POLARCAT objectives related to tropospheric composition and chemistry.

The objective is to investigate the composition and chemistry of the entire Arctic troposphere in two seasons (spring and summer) with the goal of understanding the reactive nitrogen, reactive hydrogen, reactive halogen, and ozone cycles. An integrated approach that links surface, free tropospheric, and satellite observations with models of chemistry and climate is envisioned. The intensive sampling will quantify the relative importance of transport to and from the free troposphere, impact of halogen/OVOC/NOx formation in the snowpack on the free troposphere, and the role of Arctic reservoir species on the global troposphere.
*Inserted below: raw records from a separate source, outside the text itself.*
import Summits.PneNP.PneNP.Theorems.SzkEntropyPeaWorstToAvgDualModeCompileCompileSym

/-!
# Route SzkEntropy, crux `PeaWorstToAvg` (stmt-PneNP-10777), line `dual-mode-compile`, stub `stub_compile` — II:
# perfectness of the compiled map and the entropy of the compiled `PEA` instance

Second file of the AIK compile `BPEA ≤ₚ PEA 3` (`stub_compile`), on top of the objects of file I
(`SzkEntropyPeaWorstToAvgDualModeCompileCompileSym.lean`: `symHess`, `tgtBP`, `blockBP`, `compileAux`, `compileInst`).

§1 Degree `≤ 3` of the compiled map (`length_le_three_compileAux`) and **perfectness** from the one-block
perfectness hypothesis `hblock` of `stub_compile` (kept as an explicit hypothesis — it is the statement of the
sibling stub `stub_blockPerf`, not a global fact): `perfExt_blockBP` (the empty program by
`compile_perfExt_of_const`), and `perfExt_compileAux` — `(compileAux n Ps).2` is a perfect extension of
`v ↦ Ps.map (tgtBP · v)` with fresh variables `[n, (compileAux n Ps).1)` — by the tree's concatenation rule
`RandPoly.PerfExt.append`.

§2 `compile_entropy_toFinMap_of_perfExt` — the tree's entropy-shift theorem `RandPoly.entropy_toFinMap_of_perfExt`
(`H(P'(U_{n+m})) = H(P(U_n)) + m` for a perfect extension) with the SOURCE map generalised from a sparse polynomial
map to an arbitrary `g : (Fin n → ZMod 2) → β` read off the prefix by the valuation-level target
(`f (valOf (y ++ s)) = g y`; the same fibre bijection, `compile_card_fiber_eq_of_perfExt`); `tgtBP_natBP`,
`map_tgtBP_valOf_append` (the targets of the presented programs ARE the program values); `degLE_compileInst`,
`entropy_compileInst` (`H(p̂(U_{ℓ+s})) = H(F(U_ℓ)) + s` EXACTLY), and the membership transfer
`compileInst_mem_yes` / `compileInst_mem_no` (threshold shifted by the integer `s`).

References: Y. Ishai, E. Kushilevitz, ICALP 2002, §3; B. Applebaum, Y. Ishai, E. Kushilevitz, SIAM J. Comput. 36
(2006), §4 (concatenation of perfect randomized encodings), §4.2; Z. Dvir, D. Gutfreund, G. Rothblum, S. Vadhan,
ICS 2011, Thm. 4.5–4.6 (proof: `H(p̂(U)) = H(p(U)) + |r|` for a perfect encoding).
-/

namespace Summit.PneNP.PneNP.Cruxes.PeaWorstToAvg.DualModeCompile

open Finset
open Literature.InformationTheory.Entropy (fiber mem_fiber mapEntropy)
open Literature.Computability.Complexity
open Literature.Computability.Complexity.RandPoly (evalP evalM pos AgreeBelow VarsIn PerfExt varsIn_append
  perfExt_nil valOf toFinMap natOf_toFinMap eval_eq_evalM valOf_append_of_lt valOf_append_add agreeBelow_valOf_append
  evalM_congr_of_varsIn mem_toFinMap mapEntropy_eq_add_of_card_fiber)

set_option linter.dupNamespace false -- `Summit.PneNP.PneNP.…`: summit = sub-problem name (D-0017 single-conjunct layout)

/-! ### Degree of the compiled map -/

/-- **Degree of the block of one program**: every monomial has length `≤ 3`. [cite: IshaiKushilevitz2002, §3] -/
theorem length_le_three_blockBP {n : ℕ} {P : List (List (Bool × List ℕ))} {q : List (List ℕ)} (hq : q ∈ blockBP n P)
    {μ : List ℕ} (hμ : μ ∈ q) : μ.length ≤ 3 := by
  unfold blockBP at hq
  cases P with
  | nil =>
    simp only [List.isEmpty_nil, ↓reduceIte, List.mem_singleton] at hq
    subst hq
    simp only [List.mem_singleton] at hμ
    subst hμ
    simp
  | cons r rs =>
    simp only [List.isEmpty_cons, Bool.false_eq_true, ↓reduceIte] at hq
    exact compile_length_le_three_blockOf (length_le_one_symHess _) hq hμ

/-- **Degree of the compiled map**: every monomial has length `≤ 3`. [cite: IshaiKushilevitz2002, §3] -/
theorem length_le_three_compileAux (n : ℕ) (Ps : List (List (List (Bool × List ℕ)))) {q : List (List ℕ)}
    (hq : q ∈ (compileAux n Ps).2) {μ : List ℕ} (hμ : μ ∈ q) : μ.length ≤ 3 := by
  induction Ps generalizing n with
  | nil => exact absurd hq List.not_mem_nil
  | cons P Ps ih =>
    change q ∈ blockBP n P ++ _ at hq
    rcases List.mem_append.1 hq with hq | hq
    · exact length_le_three_blockBP hq hμ
    · exact ih _ hq

/-! ### Perfectness -/

/-- A block without variables is a perfect extension of a constant target with no fresh variables (the empty
program: output the constant polynomial `1`). [folklore] -/
theorem compile_perfExt_of_const {β : Type} {n : ℕ} {O : List (List (List ℕ))} {f : (ℕ → ZMod 2) → β}
    (hf : ∀ v w, f v = f w) (hO : ∀ v w : ℕ → ZMod 2, evalM v O = evalM w O) : PerfExt n n O f :=
  ⟨fun _ _ h _ => h, fun v w _ => hf v w, fun v w _ => ⟨w, RandPoly.AgreeBelow.refl w, hO w v⟩⟩

/-- The target of a presented program depends only on the variables of its labels. [folklore] -/
theorem tgtBP_congr {n : ℕ} {P : List (List (Bool × List ℕ))} (hP : ∀ row ∈ P, ∀ a ∈ row, ∀ x ∈ a.2, x < n)
    {v w : ℕ → ZMod 2} (hvw : AgreeBelow n v w) : tgtBP P v = tgtBP P w := by
  unfold tgtBP
  split_ifs
  · rfl
  · exact compileDet_congr (symHess_vars hP) hvw

section Perfect

variable (hblock : ∀ (n₀ d : ℕ) (Lsym : ℕ → ℕ → List (List ℕ)),
      (∀ j l : ℕ, j = l + 1 → Lsym j l = [[]]) →
      (∀ j l : ℕ, l + 1 < j → Lsym j l = []) →
      (∀ j l : ℕ, j ≤ l → ∀ μ ∈ Lsym j l, ∀ x ∈ μ, x < n₀) →
      RandPoly.PerfExt n₀ (n₀ + RandPoly.pos d d) (blockOf n₀ d Lsym)
        (fun v => (Matrix.of fun (j l : Fin (d + 1)) => RandPoly.evalP v (Lsym j.val l.val)).det))
include hblock

/-- **The block of one program is a perfect extension of its target** (from the one-block perfectness `hblock`;
the empty program by `compile_perfExt_of_const`). [cite: IshaiKushilevitz2002, §3] [cite: ApplebaumIshaiKushilevitz2006, §4.2] -/
theorem perfExt_blockBP (n : ℕ) {P : List (List (Bool × List ℕ))} (hP : ∀ row ∈ P, ∀ a ∈ row, ∀ x ∈ a.2, x < n) :
    PerfExt n (n + freshBP P) (blockBP n P) (tgtBP P) := by
  unfold freshBP blockBP tgtBP
  cases P with
  | nil =>
    simp only [List.isEmpty_nil, ↓reduceIte, Nat.add_zero]
    exact compile_perfExt_of_const (fun _ _ => rfl) (fun v w => by simp [evalM, evalP])
  | cons r rs =>
    simp only [List.isEmpty_cons, Bool.false_eq_true, ↓reduceIte]
    exact hblock n _ _ (symHess_subdiag _) (symHess_below _) (fun j l _ => symHess_vars hP j l)

/-- **The compiled map is a perfect extension of the list of targets**, fresh variables `[n, (compileAux n Ps).1)`,
for programs with variables below `ℓ ≤ n`. [cite: ApplebaumIshaiKushilevitz2006, §4 (concatenation)]
[cite: DvirGutfreundRothblumVadhan2010, Thm. 4.5] -/
theorem perfExt_compileAux {ℓ : ℕ} (n : ℕ) (hℓn : ℓ ≤ n) (Ps : List (List (List (Bool × List ℕ))))
    (hPs : ∀ P ∈ Ps, ∀ row ∈ P, ∀ a ∈ row, ∀ x ∈ a.2, x < ℓ) :
    PerfExt n (compileAux n Ps).1 (compileAux n Ps).2 (fun v => Ps.map fun P => tgtBP P v) := by
  induction Ps generalizing n with
  | nil => exact perfExt_nil (fun _ _ => rfl) n
  | cons P Ps ih =>
    have hPℓ : ∀ row ∈ P, ∀ a ∈ row, ∀ x ∈ a.2, x < ℓ := hPs P (by simp)
    have hP : ∀ row ∈ P, ∀ a ∈ row, ∀ x ∈ a.2, x < n := fun row hr a ha x hx => lt_of_lt_of_le (hPℓ row hr a ha x hx) hℓn
    have hPs' : ∀ P' ∈ Ps, ∀ row ∈ P', ∀ a ∈ row, ∀ x ∈ a.2, x < ℓ := fun P' hP' => hPs P' (List.mem_cons_of_mem _ hP')
    have h₁ := perfExt_blockBP hblock n hP
    have h₂ := ih (n + freshBP P) (by omega) hPs'
    have happ := RandPoly.PerfExt.append (Nat.le_add_right n (freshBP P)) (fun v w hvw => tgtBP_congr hP hvw) h₁ h₂
      ((varsIn_blockBP hPℓ).mono fun x hx => by rcases hx with hx | hx <;> omega)
      ((varsIn_compileAux (n + freshBP P) (by omega) Ps hPs').mono fun x hx => by
        rcases hx with hx | hx
        · exact Or.inl (lt_of_lt_of_le hx hℓn)
        · exact Or.inr hx.1)
    show PerfExt n (compileAux (n + freshBP P) Ps).1 (blockBP n P ++ (compileAux (n + freshBP P) Ps).2) _
    refine happ.congr_target fun v w => ?_
    simp only [List.map_cons, List.cons.injEq, Prod.mk.injEq]

end Perfect


/-! ### Entropy of a perfect extension of a general source map -/

/-- **Fibres of a perfect extension of a general map.** For `P' = toFinMap (n+m) O`, `O` a perfect extension with
fresh variables `[n, n+m)` of a valuation-level target `f` that reads a map `g` on `F₂ⁿ` off the prefix
(`f (valOf (y ++ s)) = g y`), the fibre of `P' ∘ append` through `(x, r)` has the size of the fibre of `g` through
`x`.  (The tree's `RandPoly.card_fiber_eq_of_perfExt` is the case `g = P.eval`, `f = evalM · (natOf P)`.)
[cite: DvirGutfreundRothblumVadhan2010, Thm 4.6 (proof)] -/
theorem compile_card_fiber_eq_of_perfExt {n m : ℕ} {β : Type} [DecidableEq β] (g : (Fin n → ZMod 2) → β)
    {f : (ℕ → ZMod 2) → β} (hfg : ∀ (y : Fin n → ZMod 2) (s : Fin m → ZMod 2), f (valOf (Fin.append y s)) = g y)
    {O : List (List (List ℕ))} (hO : VarsIn (fun x => x < n + m) O) (hPE : PerfExt n (n + m) O f)
    (x : Fin n → ZMod 2) (r : Fin m → ZMod 2) :
    (fiber univ ((toFinMap (n + m) O hO).eval ∘ Fin.appendEquiv n m)
        (((toFinMap (n + m) O hO).eval ∘ Fin.appendEquiv n m) (x, r))).card =
      (fiber univ g (g x)).card := by
  -- adapted from Literature/Computability/Complexity/DegreeThreeEncodingEntropy.lean (`card_fiber_eq_of_perfExt`)
  set P' := toFinMap (n + m) O hO with hP'
  have hev : ∀ (y : Fin n → ZMod 2) (s : Fin m → ZMod 2),
      (P'.eval ∘ Fin.appendEquiv n m) (y, s) = evalM (valOf (Fin.append y s)) O := by
    intro y s
    show P'.eval (Fin.append y s) = _
    rw [eval_eq_evalM, hP', natOf_toFinMap]
  refine Finset.card_bij (fun (a : (Fin n → ZMod 2) × (Fin m → ZMod 2)) _ => a.1) (fun a ha => ?_)
    (fun a₁ ha₁ a₂ ha₂ heq => ?_) (fun y hy => ?_)
  · -- into the fibre of `g`: decodability
    obtain ⟨y, s⟩ := a
    rw [mem_fiber] at ha ⊢
    refine ⟨mem_univ _, ?_⟩
    have h1 := hPE.dec (valOf (Fin.append y s)) (valOf (Fin.append x r)) (by rw [← hev, ← hev]; exact ha.2)
    rwa [hfg, hfg] at h1
  · -- injective: same prefix and same outputs force the same fresh block
    obtain ⟨y₁, s₁⟩ := a₁
    obtain ⟨y₂, s₂⟩ := a₂
    simp only at heq
    subst heq
    rw [mem_fiber] at ha₁ ha₂
    have he : evalM (valOf (Fin.append y₁ s₁)) O = evalM (valOf (Fin.append y₁ s₂)) O := by
      rw [← hev, ← hev, ha₁.2, ha₂.2]
    have hag := hPE.inj _ _ (agreeBelow_valOf_append y₁ s₁ s₂) he
    refine Prod.ext rfl (funext fun j => ?_)
    have := hag (n + j.val) (by omega)
    rwa [valOf_append_add, valOf_append_add] at this
  · -- surjective: range
    rw [mem_fiber] at hy
    have ht : f (valOf (Fin.append x r)) = f (valOf (Fin.append y r)) := by rw [hfg, hfg, hy.2]
    obtain ⟨u, huw, hue⟩ := hPE.range _ _ ht
    refine ⟨(y, fun j => u (n + j.val)), ?_, rfl⟩
    rw [mem_fiber]
    refine ⟨mem_univ _, ?_⟩
    rw [hev, hev, ← hue]
    refine evalM_congr_of_varsIn hO fun i hi => ?_
    by_cases hin : i < n
    · rw [valOf_append_of_lt y _ hin, ← valOf_append_of_lt y r hin]
      exact (huw i hin).symm
    · obtain ⟨j, rfl⟩ : ∃ j, i = n + j := ⟨i - n, by omega⟩
      exact valOf_append_add y (fun j => u (n + j.val)) ⟨j, by omega⟩

/-- **Entropy of a perfect extension of a general map**: `H(P'(U_{n+m})) = H(g(U_n)) + m`.
[cite: DvirGutfreundRothblumVadhan2010, Thm 4.6 (proof)] -/
theorem compile_entropy_toFinMap_of_perfExt {n m : ℕ} {β : Type} [DecidableEq β] (g : (Fin n → ZMod 2) → β)
    {f : (ℕ → ZMod 2) → β} (hfg : ∀ (y : Fin n → ZMod 2) (s : Fin m → ZMod 2), f (valOf (Fin.append y s)) = g y)
    {O : List (List (List ℕ))} (hO : VarsIn (fun x => x < n + m) O) (hPE : PerfExt n (n + m) O f) :
    (toFinMap (n + m) O hO).entropy = mapEntropy univ g + m := by
  unfold PolyMapF2.entropy
  rw [← mapEntropy_univ_comp_equiv (Fin.appendEquiv n m),
    mapEntropy_eq_add_of_card_fiber _ g (compile_card_fiber_eq_of_perfExt g hfg hO hPE)]
  congr 1
  rw [Fintype.card_fun, ZMod.card, Fintype.card_fin, Nat.cast_pow, Nat.cast_ofNat,
    Real.logb_pow, Real.logb_self_eq_one (by norm_num), mul_one]

/-! ### The targets of the presented programs are the program values -/

/-- **The target of a presented program at the valuation of an input is the value of the program.**
[cite: IshaiKushilevitz2002, §3] -/
theorem tgtBP_natBP {ℓ : ℕ} (P : AffBP ℓ) (y : Fin ℓ → ZMod 2) : tgtBP (natBP P) (valOf y) = P.eval y := by
  cases P with
  | nil =>
    rw [compile_eval_nil]
    rfl
  | cons r rs =>
    have h1 : ¬ ((natBP (r :: rs)).isEmpty = true) := fun h => by simp [natBP] at h
    rw [tgtBP, if_neg h1, compileDet_congr_dim (M := (r :: rs).length) (by simp), compileDet_symHess_natBP]

/-- The valuation of an appended vector agrees with the valuation of the prefix below `n`. [folklore] -/
theorem compile_agreeBelow_valOf_append {n m : ℕ} (y : Fin n → ZMod 2) (s : Fin m → ZMod 2) :
    AgreeBelow n (valOf (Fin.append y s)) (valOf y) := fun i hi => by
  rw [valOf_append_of_lt y s hi, valOf, dif_pos hi]

/-- **The list of targets of the presented programs at (an extension of) the valuation of an input is the output
word of the multi-output program.** [cite: ApplebaumIshaiKushilevitz2006, §4.2] -/
theorem map_tgtBP_valOf_append {ℓ m : ℕ} (F : AffBPMap ℓ) (y : Fin ℓ → ZMod 2) (s : Fin m → ZMod 2) :
    (natBPs F).map (fun P => tgtBP P (valOf (Fin.append y s))) = F.eval y := by
  simp only [natBPs, AffBPMap.eval, List.map_map]
  refine List.map_congr_left fun P _ => ?_
  simp only [Function.comp_apply]
  rw [tgtBP_congr (natBP_vars P) (compile_agreeBelow_valOf_append y s), tgtBP_natBP]

/-! ### The compiled instance -/

/-- **The compiled instance has degree `≤ 3`.** [cite: IshaiKushilevitz2002, §3] -/
theorem degLE_compileInst (I : BPEAInst) : PolyMapF2.DegLE 3 (compileInst I).2.1 := by
  intro p hp μ hμ
  obtain ⟨q, hq, ν, hν, hμν⟩ := mem_toFinMap hp hμ
  have := length_le_three_compileAux I.1 (natBPs I.2.1) hq hν
  rw [← hμν, List.length_map] at this
  exact this

section Perfect

variable (hblock : ∀ (n₀ d : ℕ) (Lsym : ℕ → ℕ → List (List ℕ)),
      (∀ j l : ℕ, j = l + 1 → Lsym j l = [[]]) →
      (∀ j l : ℕ, l + 1 < j → Lsym j l = []) →
      (∀ j l : ℕ, j ≤ l → ∀ μ ∈ Lsym j l, ∀ x ∈ μ, x < n₀) →
      RandPoly.PerfExt n₀ (n₀ + RandPoly.pos d d) (blockOf n₀ d Lsym)
        (fun v => (Matrix.of fun (j l : Fin (d + 1)) => RandPoly.evalP v (Lsym j.val l.val)).det))
include hblock

/-- **Entropy of the compiled instance**: `H(p̂(U_{ℓ+s})) = H(F(U_ℓ)) + s` EXACTLY (perfectness, from `hblock`).
[cite: DvirGutfreundRothblumVadhan2010, Thm. 4.5–4.6] [cite: ApplebaumIshaiKushilevitz2006, §4.2] -/
theorem entropy_compileInst (I : BPEAInst) :
    PolyMapF2.entropy (compileInst I).2.1 = AffBPMap.entropy I.2.1 + freshOfI I := by
  have hPE := perfExt_compileAux hblock I.1 le_rfl (natBPs I.2.1) (natBPs_vars I.2.1)
  rw [compileAux_fst_eq] at hPE
  exact compile_entropy_toFinMap_of_perfExt (AffBPMap.eval I.2.1) (fun y s => map_tgtBP_valOf_append I.2.1 y s)
    (varsIn_compileAux_natBPs I) hPE

/-- **YES-instances of `BPEA` compile to YES-instances of `PEA 3`.** [cite: DvirGutfreundRothblumVadhan2010, Thm. 4.5] -/
theorem compileInst_mem_yes {I : BPEAInst} (hI : BPEAInst.encoding.encode I ∈ BPEA.yes) :
    PEAInst.encoding.encode (compileInst I) ∈ (PEA 3).yes := by
  have hI' : (I.2.2 : ℝ) + 1 ≤ AffBPMap.entropy I.2.1 := (BPEAInst.encoding.mem_toLanguage_iff _ I).1 hI
  rw [encode_mem_PEA_yes_iff]
  refine ⟨degLE_compileInst I, ?_⟩
  rw [entropy_compileInst hblock]
  have : ((compileInst I).2.2 : ℝ) = I.2.2 + freshOfI I := by simp [compileInst]
  rw [this]
  linarith

/-- **NO-instances of `BPEA` compile to NO-instances of `PEA 3`.** [cite: DvirGutfreundRothblumVadhan2010, Thm. 4.5] -/
theorem compileInst_mem_no {I : BPEAInst} (hI : BPEAInst.encoding.encode I ∈ BPEA.no) :
    PEAInst.encoding.encode (compileInst I) ∈ (PEA 3).no := by
  have hI' : AffBPMap.entropy I.2.1 ≤ (I.2.2 : ℝ) := (BPEAInst.encoding.mem_toLanguage_iff _ I).1 hI
  rw [encode_mem_PEA_no_iff]
  refine ⟨degLE_compileInst I, ?_⟩
  rw [entropy_compileInst hblock]
  have : ((compileInst I).2.2 : ℝ) = I.2.2 + freshOfI I := by simp [compileInst]
  rw [this]
  linarith

end Perfect

end Summit.PneNP.PneNP.Cruxes.PeaWorstToAvg.DualModeCompile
Specific objectives are:

  • Determination of the chemical composition of the entire Arctic troposphere in two seasons (spring and summer) using airborne, satellite, and surface platforms at a level of detail not hitherto possible.
  • Improved understanding of the O3/NOx/HOx chemistry in the Arctic troposphere.
  • Investigation of the role of halogen atom chemistry in the Arctic boundary layer and the free troposphere.
  • Improved understanding of the impact of snow pack emissions of NOx, OVOC, and halogens on the Arctic troposphere.
  • Validation of satellite observations of tropospheric composition.
  • Improved knowledge of sources impacting the Arctic troposphere.
  • An assessment of the impact of pollution transport to the Arctic on chemistry and climate based on an integrated analysis of data collected during IPY 2007/8 campaigns using 3-D models.